The status distribution is useful for spotting problems. A healthy blog should be almost entirely 2xx and 3xx (redirects). 4xx spikes usually mean a post URL changed without a redirect in place, or a bot is probing paths. 5xx would indicate something wrong with the build or the S3 bucket.

The x-edge-result-type field (stored as edge_result_type) tells you cache performance. Hit means CloudFront served from cache without hitting S3. Miss means it fetched from the origin. For a static blog with Managed-CachingOptimized, the hit rate should be high after the first few requests to each URL.

What’s Not Here

Standard CloudFront logs have a delay of a few minutes to a few hours. If you need sub-minute latency, that’s what real-time logging to Kinesis is for – but that costs real money and adds operational complexity that isn’t worth it for a personal blog.

The visualiser has no authentication. It binds to 127.0.0.1 by default, so it’s only accessible locally. Don’t expose it on a public interface.

Summary

Enabling CloudFront Standard Logging v2 is four Terraform resources on the infrastructure side: a logs bucket, public access block, bucket policy, and lifecycle rule.
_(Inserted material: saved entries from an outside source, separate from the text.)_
import Summits.QuantumFields.YangMills.Theorems.BalabanUVNodesN15KingModelComplexLinkResolvent
import Summits.QuantumFields.YangMills.Theorems.BalabanUVNodesN15KingModelComplexLinkProperTime
import Summits.QuantumFields.YangMills.Theorems.BalabanUVNodesN15KingModelComplexLinkGaugeWindow
import HarnessLib
/-!
# BalabanUVNodes ∕ N15 — THE KING-MODEL RUNG (PART Ϛ-s): PART Ϛ BY NAME, II — the operator-theoretic half of the complex window (files Ϛ-l … Ϛ-r) in two package theorems: `ℓ²` bound,
# coercivity ∕ numerical range, resolvent half-plane, heat-kernel domination and decay, the gauge-saturated window (any `𝕜`); the `ℓ²`-contraction of the semigroup and the proper-time identity (`ℂ`)
# (Track A, DAG node N15 = NE2; FAN-OUT v1.1 §N15 s3 «KING-MODEL RUNG … + what the curved case adds»; count-neutral)
HONEST FRAMING.  Count-neutral (cell `pub-ymgap`, seat `pub-ymgap-dag-n15-e` g43; `--supports stmt-QuantumFields-27247 --as helper` = K3ᴬ, KEY MAP v3).  One finite torus at fixed
spacing; King's `A = 0` COMPARISON model, FINE covariance layer only; nothing of Bałaban's (3.42)∕(3.46)∕Thm 3.4 for `G(U)` asserted; nothing continuum ∕ ℝ⁴ ∕ OS ∕ Clay; NOT a node discharge.
This file only CONJOINS parts Ϛ-l … Ϛ-r by name (PART Ϛ-i conjoined Ϛ-a … Ϛ-k).
* ★★★ `king_complex_window_package_two` — for `c ≥ 0`, `0 ≤ ε`, `2(d+1)cε < m²`, `‖U(b)‖,‖V(b)‖ ≤ 1+ε` (`m′² = m²−2(d+1)cε`): (i) `‖G_{U,V}‖_{ℓ²→ℓ²} ≤ 1∕m′²` (Ϛ-l); (ii) coercivity `Re⟨v,M_{U,V}v⟩ ≥ m′²‖v‖²`
  (Ϛ-m); (iii) numerical range in the disc `|z−D₀| ≤ 2(d+1)(1+ε)c` (Ϛ-m); (iv) resolvent half-plane `Re z < m′² ⟹ ‖(M−z)⁻¹‖ ≤ 1∕(m′²−Re z)` (Ϛ-q); (v) heat-kernel domination `‖(e^{−tM})_{xy}‖ ≤ (e^{−tL′})(x,y)`
  (Ϛ-o) and (vi) `ℓ^∞` decay `Σ_y‖(e^{−tM})_{xy}‖ ≤ e^{−tm′²}` (Ϛ-p) for `t ≥ 0`; (vii) `ℓ²` decay `‖e^{−tM}‖ ≤ e^{−tm′²}` (Ϛ-r); (viii) the unitary gauge-saturated kernel bound (Ϛ-n).
* ★★ `king_complex_window_package_two_complex` (`𝕜 = ℂ`): the proper-time identity `∫₀^∞e^{t(−M_{U,V})}dt = G_{U,V}` (Ϛ-r) and its unitary case.
Dedup (rg at filing): `king_complex_window_package_two` 0 tree files.  Locators: [Balaban1985BackgroundPropagators] Thm 3.4 p.400, (3.46) p.398, p.398 l.19 ∕ l.26–27; [DodziukMathai2006] Thm 1.5 §1;
[King1986] (4.4) p.670.  0 `sorry`, 0 `def`.
-/

noncomputable section
open scoped BigOperators ComplexConjugate ComplexOrder Topology Matrix.Norms.L2Operator
open Finset Matrix Filter MeasureTheory Set

namespace Summit.QuantumFields.YangMills.BalabanUVNodes.N15KingModelRung.Covariant

open Literature.MathematicalPhysics.QuantumFieldTheory.LatticeDiamagneticInequality (Hopping blk)
open Literature.MathematicalPhysics.QuantumFieldTheory.Balaban1983to89.B5Prop11Plancherel (Tor unitVec)
open Literature.MathematicalPhysics.QuantumFieldTheory.King1986.Torus (lapF)

variable {d : ℕ} (K : Fin (d + 1) → ℕ) [hK : ∀ μ, NeZero (K μ)]
variable {𝕜 : Type*} [RCLike 𝕜] {n : Type*} [Fintype n] [DecidableEq n] {c m2 ε : ℝ}

/-- ★★★ **PART Ϛ BY NAME, II — THE OPERATOR-THEORETIC WINDOW**: for `c ≥ 0`, `0 ≤ ε`, `2(d+1)cε < m²` and every two-sided link field with `‖U(b)‖, ‖V(b)‖ ≤ 1+ε`
(`m′² := m² − 2(d+1)cε`): (i) `‖G_{U,V}‖_{ℓ²→ℓ²} ≤ 1∕m′²`; (ii) `Re⟨v, M_{U,V}v⟩ ≥ m′²‖v‖²`; (iii) `|⟨v,M_{U,V}v⟩ − D₀‖v‖²| ≤ 2(d+1)(1+ε)c‖v‖²`; (iv) for every `z` with `Re z < m′²`,
`M_{U,V} − z` is invertible with `‖(M_{U,V}−z)⁻¹‖ ≤ 1∕(m′²−Re z)`; (v) `‖(e^{−tM_{U,V}})_{xy}‖ ≤ (e^{−t·lapF K ((1+ε)c) m′²})(x,y)` and (vi) `Σ_y‖(e^{−tM_{U,V}})_{xy}‖ ≤ e^{−tm′²}` and
(vii) `‖e^{−tM_{U,V}}‖_{ℓ²→ℓ²} ≤ e^{−tm′²}` for all `t ≥ 0`; (viii) if a UNITARY gauge transform of a pair `(U′,V′)` lies in the polydisc then `‖(G_{U′,V′})_{xy}‖ ≤ (lapF K ((1+ε)c) m′²)⁻¹(x,y)`.
[cite: Balaban1985BackgroundPropagators, Thm 3.4 p.400, (3.46) p.398, p.398 l.19; DodziukMathai2006, Thm 1.5 §1; King1986, (4.4) p.670] -/
theorem king_complex_window_package_two (hc : 0 ≤ c) (hm : 0 < m2) (hε : 0 ≤ ε) (hwin : 2 * ((d : ℝ) + 1) * c * ε < m2)
    {U V : Tor K × Fin (d + 1) → Matrix n n 𝕜} (hU : ∀ b, ‖U b‖ ≤ 1 + ε) (hV : ∀ b, ‖V b‖ ≤ 1 + ε) :
    ‖(cxLapF K c m2 U V)⁻¹‖ ≤ (m2 - 2 * ((d : ℝ) + 1) * c * ε)⁻¹
    ∧ (∀ v : Tor K × n → 𝕜, (m2 - 2 * ((d : ℝ) + 1) * c * ε) * ‖(WithLp.toLp 2 v : EuclideanSpace 𝕜 (Tor K × n))‖ ^ 2 ≤ RCLike.re (star v ⬝ᵥ (cxLapF K c m2 U V *ᵥ v)))
    ∧ (∀ v : Tor K × n → 𝕜, ‖star v ⬝ᵥ (cxLapF K c m2 U V *ᵥ v) - (((m2 + 2 * ((d : ℝ) + 1) * c : ℝ) : 𝕜)) * ((‖(WithLp.toLp 2 v : EuclideanSpace 𝕜 (Tor K × n))‖ : 𝕜)) ^ 2‖
        ≤ 2 * ((d : ℝ) + 1) * ((1 + ε) * c) * ‖(WithLp.toLp 2 v : EuclideanSpace 𝕜 (Tor K × n))‖ ^ 2)
    ∧ (∀ {z : 𝕜}, RCLike.re z < m2 - 2 * ((d : ℝ) + 1) * c * ε →
        IsUnit (cxLapF K c m2 U V - z • (1 : Matrix (Tor K × n) (Tor K × n) 𝕜))
        ∧ ‖(cxLapF K c m2 U V - z • (1 : Matrix (Tor K × n) (Tor K × n) 𝕜))⁻¹‖ ≤ (m2 - 2 * ((d : ℝ) + 1) * c * ε - RCLike.re z)⁻¹)
    ∧ (∀ {t : ℝ}, 0 ≤ t → ∀ x y, ‖blk (NormedSpace.exp (-((((t : ℝ) : 𝕜)) • cxLapF K c m2 U V))) x y‖
        ≤ (NormedSpace.exp (-(t • lapF K ((1 + ε) * c) (m2 - 2 * ((d : ℝ) + 1) * c * ε)))) x y)
    ∧ (∀ {t : ℝ}, 0 ≤ t → ∀ x, ∑ y, ‖blk (NormedSpace.exp (-((((t : ℝ) : 𝕜)) • cxLapF K c m2 U V))) x y‖ ≤ Real.exp (-(t * (m2 - 2 * ((d : ℝ) + 1) * c * ε))))
    ∧ (∀ {t : ℝ}, 0 ≤ t → ‖NormedSpace.exp (-((((t : ℝ) : 𝕜)) • cxLapF K c m2 U V))‖ ≤ Real.exp (-(t * (m2 - 2 * ((d : ℝ) + 1) * c * ε))))
    ∧ (∀ {g : Tor K → Matrix n n 𝕜} {U' V' : Tor K × Fin (d + 1) → Matrix n n 𝕜}, (∀ x, g x ∈ Matrix.unitaryGroup n 𝕜) →
        (∀ b, ‖cxGaugeFwd K g U' b‖ ≤ 1 + ε) → (∀ b, ‖cxGaugeBwd K g V' b‖ ≤ 1 + ε) → ∀ x y,
        ‖blk (cxLapF K c m2 U' V')⁻¹ x y‖ ≤ (lapF K ((1 + ε) * c) (m2 - 2 * ((d : ℝ) + 1) * c * ε))⁻¹ x y) :=
  ⟨l2_opNorm_cxLapF_inv_le K hc hm hε hwin hU hV,
   fun v => re_quadForm_cxLapF_ge K hc m2 hU hV v,
   fun v => norm_quadForm_cxLapF_sub_le K hc m2 hU hV v,
   fun hz => ⟨isUnit_cxLapF_sub_smul K hc m2 hU hV hz, l2_opNorm_cxLapF_sub_smul_inv_le K hc m2 hU hV hz⟩,
   fun ht x y => l2_opNorm_blk_exp_neg_cxLapF_le K hc ht hU hV x y,
   fun ht x => sum_l2_opNorm_blk_exp_neg_cxLapF_le K hc ht hU hV x,
   fun ht => l2_opNorm_exp_neg_cxLapF_le K hc ht hU hV,
   fun hg hU' hV' x y => l2_opNorm_blk_cxLapF_inv_le_of_unitary_gauge_window K hc hm hε hwin hg hU' hV' x y⟩

/-- ★★ **PART Ϛ BY NAME, II — OVER `ℂ`: THE PROPER-TIME IDENTITY** on the window: `∫₀^∞ e^{t·(−M_{U,V})}dt = G_{U,V}`; and at every unitary `U`: `∫₀^∞ e^{t·(−(−cΔ_U+m²))}dt = (−cΔ_U+m²)⁻¹`.
[cite: Balaban1985BackgroundPropagators, p.398 l.26–27, Thm 3.4 p.400; DodziukMathai2006, Thm 1.5 §1; King1986, (4.4) p.670] -/
theorem king_complex_window_package_two_complex {ν : Type*} [Fintype ν] [DecidableEq ν] {c m2 ε : ℝ} (hc : 0 ≤ c) (hm : 0 < m2) (hε : 0 ≤ ε)
    (hwin : 2 * ((d : ℝ) + 1) * c * ε < m2) {U V : Tor K × Fin (d + 1) → Matrix ν ν ℂ} (hU : ∀ b, ‖U b‖ ≤ 1 + ε) (hV : ∀ b, ‖V b‖ ≤ 1 + ε) :
    (∫ u in Ioi (0 : ℝ), NormedSpace.exp (u • (-cxLapF K c m2 U V)) = (cxLapF K c m2 U V)⁻¹)
    ∧ (∀ {U₀ : Tor K × Fin (d + 1) → Matrix ν ν ℂ}, (∀ b, U₀ b ∈ Matrix.unitaryGroup ν ℂ) →
        ∫ u in Ioi (0 : ℝ), NormedSpace.exp (u • (-covLapF K c m2 U₀)) = (covLapF K c m2 U₀)⁻¹) :=
  ⟨integral_exp_neg_cxLapF_eq_inv K hc hε hwin hU hV, fun hU₀ => integral_exp_neg_covLapF_eq_inv K hc hm hU₀⟩

end Summit.QuantumFields.YangMills.BalabanUVNodes.N15KingModelRung.Covariant

end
Plus three CloudWatch Logs Delivery API resources (source, destination, delivery) that wire the distribution to the bucket. All delivery resources must be in us-east-1. The cost is the S3 storage plus vended log delivery at $0.50/GB – for a personal blog that works out to a few cents per month.

The local visualiser is around 650 lines of Python and 350 lines of HTML/JS, using nothing beyond the stdlib, boto3, and geoip2. SQLite handles the storage. The whole thing runs with one command and opens in the browser. For a personal blog, that’s the right level of complexity – enough to see what’s happening, simple enough to understand and modify.